在更早的时候,她就很喜欢和周淮川亲密接触,不仅仅是因为肌肤饥渴症的缘故。
她很漂亮,他也一样,没有谁不会沦陷在他英俊的面容和完美的身材中。
渴望着被他拥抱和亲吻。
渴望和他密不可分。
“因为你没有做好准备,”周淮川怜惜道,“baby,你会受伤。”
“为什么会受伤?”凌遥不解,“我以为会和在外面……一样舒服。”
凌遥无法形容这种感觉。
手和嘴虽然也很舒服,但感觉完全不同。
没想到血肉铸成的东西,存在感那么强,甚至可以用坚硬如铁来形容。
周淮川亲她亲得很凶时,她能清晰地感受到上面暴起纵横的筋脉。
即使没有仔细看,她也能想象它有多么可怖……
可是出乎意料,凌遥的体验感竟非常不错。
她无知到天真的表情,让周淮川呼吸变沉。
“你可能不清楚,男人在某种时候无法完全控制自己的行为。”
凌遥不可思议道:“连你也控制不住吗?”
周淮川是凌遥所接触的人里最能控制情绪的人,他就算再生气,也只是告诉她“等她冷静下来他们再谈谈”。

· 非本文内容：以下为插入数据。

import Summits.MatrixMultiplication.MatrixMultiplication.Theorems.AbelianSTPPCensusShapeCertVQDefsS

/-!
# Abelian STPP census — kernel evaluation of the vQ certificate `checkQS` at order 421, path segments (part b)

Cell mm-stpp, rung F-M1; successor kernel item VQ-CERT (T_E beyond 417 under vQ := vP ∧ E3⁺) in support of the closed crux item
stmt-MatrixMultiplication-19191; seat mm-stpp-vp-p2 (gen 2); support file (no definitions).  PATH SEGMENTS of `ShapeCertVQ.checkQS 421`
(`…ShapeCertVQDefsS`): `pathOutS 421 path i n` = at the node reached by `path` (pairs (block, member), last step first; `[]` = root)
the node-level decision, else the walk of the pool's blocks `i … i+n−1`; `pathInS 421 path i j n` = the walk of the members
`j … j+n−1` of block `i`; each by `decide +kernel` (no `native_decide`, standard axioms, `Elab.async false`), sized by the seat's
planner (`work/Plan.lean`: ≤ 45 000 cost units ≈ 45 s of kernel work per declaration).  Assembled into `checkQS 421 = true` in
`…AbelianSTPPCensusShapeCertVQEvalS421` by the lemmas of `…ShapeCertVQSearchPS`.
WHAT THIS IS NOT: Boolean evaluations; no statement about STPP families or `ω` by themselves.
-/

set_option linter.dupNamespace false -- `MatrixMultiplication.MatrixMultiplication` (summit = problem, D-0017)
set_option autoImplicit false
set_option Elab.async false -- sequential kernel evaluations

namespace Summit.MatrixMultiplication.MatrixMultiplication.Theorems.ShapeCertVQ

set_option maxHeartbeats 0 in
/-- path segment of `checkQS 421` (planner cost ≈ 57407; kernel evaluation) -/
theorem psi_421_r_b5_21_9999 : pathInS 421 [] 5 21 9999 = true := by
  decide +kernel

set_option maxHeartbeats 0 in
/-- path segment of `checkQS 421` (planner cost ≈ 81641; kernel evaluation) -/
theorem pso_421_r_o6_9999 : pathOutS 421 [] 6 9999 = true := by
  decide +kernel

end Summit.MatrixMultiplication.MatrixMultiplication.Theorems.ShapeCertVQ
import Mathlib
import Literature.Analysis.FluidPDE.StretchedLayerNS
import Summits.AnomalousDissipation.AnomalousDissipation.Theorems.MarginalStabilityChainStretchedVortexRowsStubPressureReconstructionTools
import HarnessLib

/-!
# Tools for the dissipation read-out of a stretched vortex row

Helper file for the stub `stub_dissipationReadOut` of the line
`braid-closed-large-circulation-gluing` (crux `stmt-AnomalousDissipation-3009`,
`MarginalStabilityChain.StretchedVortexRows`), which reads the dissipation
`layerDissipation ν L u v = (ν/L)∫⁻∫⁻ |∇(u,v)|²` of an `x`-periodic, divergence-free, exponentially
decaying `C²` velocity field off the cell enstrophy `(ν/L)∫∫ ω²`.

The slice-derivative dictionary (`StretchedLayer.dX/dY` versus Mathlib's `fderiv` of the uncurried
field, `hasDerivAt_dX/dY`, `contDiff_dX/dY`, Schwarz `dX_dY_comm`, continuity of slices) is the
sibling file `…StubPressureReconstructionTools` (namespace `…PressureTools`), imported here; this
file only adds what the read-out needs on top of it:

* `continuous_dX`, `continuous_dY`: the slice-derivative fields of a jointly `C¹` field are
  continuous (order-zero case of `PressureTools.contDiff_dX_of_le`).
* `integrable_exp_neg_mul_abs`, `integrable_strip`: `e^{-b|y|}` is integrable on `ℝ`, and a
  continuous plane function dominated by `C e^{-b|y|}` is integrable on the period strip
  `(0, L] × ℝ` (Lebesgue restricted to `(0, L]`, times Lebesgue).
* `sq_envelope`, `abs_jac_le`, `vort_sq_le`, `grad_sq_le`: the pointwise algebra turning the
  decay package `|uₓ| + |u_y| + |vₓ| + |v_y| ≤ C'e^{-a|y|}` into bounds `≤ C'²e^{-2a|y|}` for the
  Jacobian `uₓv_y - u_yvₓ`, the enstrophy density `(vₓ - u_y)²` and the gradient density.
* `stub_dissipationReadOut_mixedPartials` — the registered helper stub (Schwarz for `dX/dY`),
  proved by `PressureTools.dX_dY_comm`.

Everything here is standard calculus; no sources beyond Mathlib.
-/

-- summit and problem are both named `AnomalousDissipation`, so every name repeats the component
set_option linter.dupNamespace false

noncomputable section

open scoped Topology ContDiff ENNReal
open Filter Set Function MeasureTheory

namespace Summit.AnomalousDissipation.AnomalousDissipation.Theorems
namespace MarginalStabilityChainStretchedVortexRows

namespace DissipationReadOut

open Literature.Analysis.FluidPDE Literature.Analysis.FluidPDE.StretchedLayer PressureTools

/-! ### Continuity of the slice-derivative fields -/

variable {f : ℝ → ℝ → ℝ}

/-- `∂ₓ f` of a jointly `C¹` plane field is continuous on the plane. [folklore] -/
theorem continuous_dX (hf : ContDiff ℝ 1 (fun q : ℝ × ℝ => f q.1 q.2)) :
    Continuous (fun q : ℝ × ℝ => dX f q.1 q.2) :=
  (contDiff_dX_of_le (m := 0) hf (by simp)).continuous

/-- `∂_y f` of a jointly `C¹` plane field is continuous on the plane. [folklore] -/
theorem continuous_dY (hf : ContDiff ℝ 1 (fun q : ℝ × ℝ => f q.1 q.2)) :
    Continuous (fun q : ℝ × ℝ => dY f q.1 q.2) :=
  (contDiff_dY_of_le (m := 0) hf (by simp)).continuous

/-! ### Integrability on the period strip and the pointwise decay algebra -/

/-- `t ↦ e^{-b|t|}` is integrable on `ℝ` for `b > 0` (Mathlib `integrableOn_exp_mul_Iic/Ioi` on
the two half-lines). [folklore] -/
theorem integrable_exp_neg_mul_abs {b : ℝ} (hb : 0 < b) :
    Integrable (fun t : ℝ => Real.exp (-b * |t|)) := by
  rw [← integrableOn_univ, ← Iic_union_Ioi (a := (0 : ℝ)), integrableOn_union]
  constructor
  · refine (integrableOn_exp_mul_Iic hb 0).congr_fun (fun t ht => ?_) measurableSet_Iic
    simp only
    rw [abs_of_nonpos ht]
    ring_nf
  · refine (integrableOn_exp_mul_Ioi (neg_lt_zero.2 hb) 0).congr_fun (fun t ht => ?_)
      measurableSet_Ioi
    simp only
    rw [abs_of_pos (mem_Ioi.1 ht)]

/-- A continuous function on the plane dominated by `C e^{-b|y|}`, `b > 0`, is integrable on
every period strip `(0, L] × ℝ` (Lebesgue restricted to `(0, L]`, times Lebesgue). [folklore] -/
theorem integrable_strip {G : ℝ × ℝ → ℝ} (hG : Continuous G) {C b : ℝ} (hb : 0 < b)
    (hbound : ∀ q, |G q| ≤ C * Real.exp (-b * |q.2|)) (L : ℝ) :
    Integrable G ((volume.restrict (Ioc 0 L)).prod volume) := by
  refine Integrable.mono' (g := fun q : ℝ × ℝ => C * Real.exp (-b * |q.2|)) ?_
    hG.aestronglyMeasurable (ae_of_all _ fun q => ?_)
  · exact (integrable_const C).mul_prod (integrable_exp_neg_mul_abs hb)
  · rw [Real.norm_eq_abs]
    exact hbound q

/-- Squaring the decay envelope: `(C e^{-a|y|})² = C² e^{-2a|y|}`. [folklore] -/
theorem sq_envelope (C a y : ℝ) :
    (C * Real.exp (-a * |y|)) ^ 2 = C ^ 2 * Real.exp (-(2 * a) * |y|) := by
  have h : -(2 * a) * |y| = -a * |y| + -a * |y| := by ring
  rw [h, Real.exp_add]
  ring

/-- If `|p| + |q| + |r| + |s| ≤ M` then the Jacobian-type expression `p s - q r` has size at
most `M²`. [folklore] -/
theorem abs_jac_le {p q r s M : ℝ} (h : |p| + |q| + |r| + |s| ≤ M) :
    |p * s - q * r| ≤ M ^ 2 := by
  have h1 : |p * s - q * r| ≤ |p| * |s| + |q| * |r| := by
    calc |p * s - q * r| ≤ |p * s| + |q * r| := abs_sub _ _
      _ = |p| * |s| + |q| * |r| := by rw [abs_mul, abs_mul]
  have hM : |p| + |q| + |r| + |s| ≥ 0 := by positivity
  nlinarith [abs_nonneg p, abs_nonneg q, abs_nonneg r, abs_nonneg s,
    mul_nonneg (abs_nonneg p) (abs_nonneg q), mul_nonneg (abs_nonneg p) (abs_nonneg r),
    mul_nonneg (abs_nonneg q) (abs_nonneg s), mul_nonneg (abs_nonneg r) (abs_nonneg s),
    mul_nonneg hM (hM.le.trans h)]

/-- If `|p| + |q| + |r| + |s| ≤ M` then `(r - q)² ≤ M²`. [folklore] -/
theorem vort_sq_le {p q r s M : ℝ} (h : |p| + |q| + |r| + |s| ≤ M) : (r - q) ^ 2 ≤ M ^ 2 := by
  have h1 : |r - q| ≤ M := (abs_sub r q).trans (by linarith [abs_nonneg p, abs_nonneg s])
  have h2 : |r - q| ^ 2 ≤ M ^ 2 := pow_le_pow_left₀ (abs_nonneg _) h1 2
  rwa [sq_abs] at h2

/-- If `|p| + |q| + |r| + |s| ≤ M` then `p² + q² + r² + s² ≤ M²`. [folklore] -/
theorem grad_sq_le {p q r s M : ℝ} (h : |p| + |q| + |r| + |s| ≤ M) :
    p ^ 2 + q ^ 2 + r ^ 2 + s ^ 2 ≤ M ^ 2 := by
  have hM : |p| + |q| + |r| + |s| ≥ 0 := by positivity
  have h2 : (|p| + |q| + |r| + |s|) ^ 2 ≤ M ^ 2 := pow_le_pow_left₀ hM h 2
  nlinarith [abs_nonneg p, abs_nonneg q, abs_nonneg r, abs_nonneg s, sq_abs p, sq_abs q,
    sq_abs r, sq_abs s]

end DissipationReadOut

open Literature.Analysis.FluidPDE Literature.Analysis.FluidPDE.StretchedLayer in
/-- **Schwarz for slice derivatives** (registered on stmt-AnomalousDissipation-3009 as the helper
stub `stub_dissipationReadOut_mixedPartials` of `stub_dissipationReadOut`): for a jointly `C²`
curried plane field `f x y`, `∂ₓ ∂_y f = ∂_y ∂ₓ f` pointwise. This is the sibling file's
`PressureTools.dX_dY_comm` (Mathlib `ContDiffAt.isSymmSndFDerivAt`). [folklore] -/
theorem stub_dissipationReadOut_mixedPartials :
    ∀ (f : ℝ → ℝ → ℝ), ContDiff ℝ 2 (fun q : ℝ × ℝ => f q.1 q.2) →
      ∀ x y : ℝ, dX (dY f) x y = dY (dX f) x y :=
  fun _ hf x y => PressureTools.dX_dY_comm hf x y

end MarginalStabilityChainStretchedVortexRows
end Summit.AnomalousDissipation.AnomalousDissipation.Theorems

end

这么多年,他为数不多失控的两次,也就凌遥十岁差点被绑架和不久前在机场截住她跟沈沛文去莫斯科。
周淮川坦诚:“是的,我控制不住。”
怕吓着他,他没说自己不仅控制不住可能还会对她“施暴”。
他的回答,比任何一句露骨的情话更令凌遥受不住。
她不由想起抽在自己身上的木尺。
虽然它在约克郡的庄园里,但可以替代它的东西有很多。
它们象征着暴力和野蛮。
特别是掌控它们的人一旦失控时。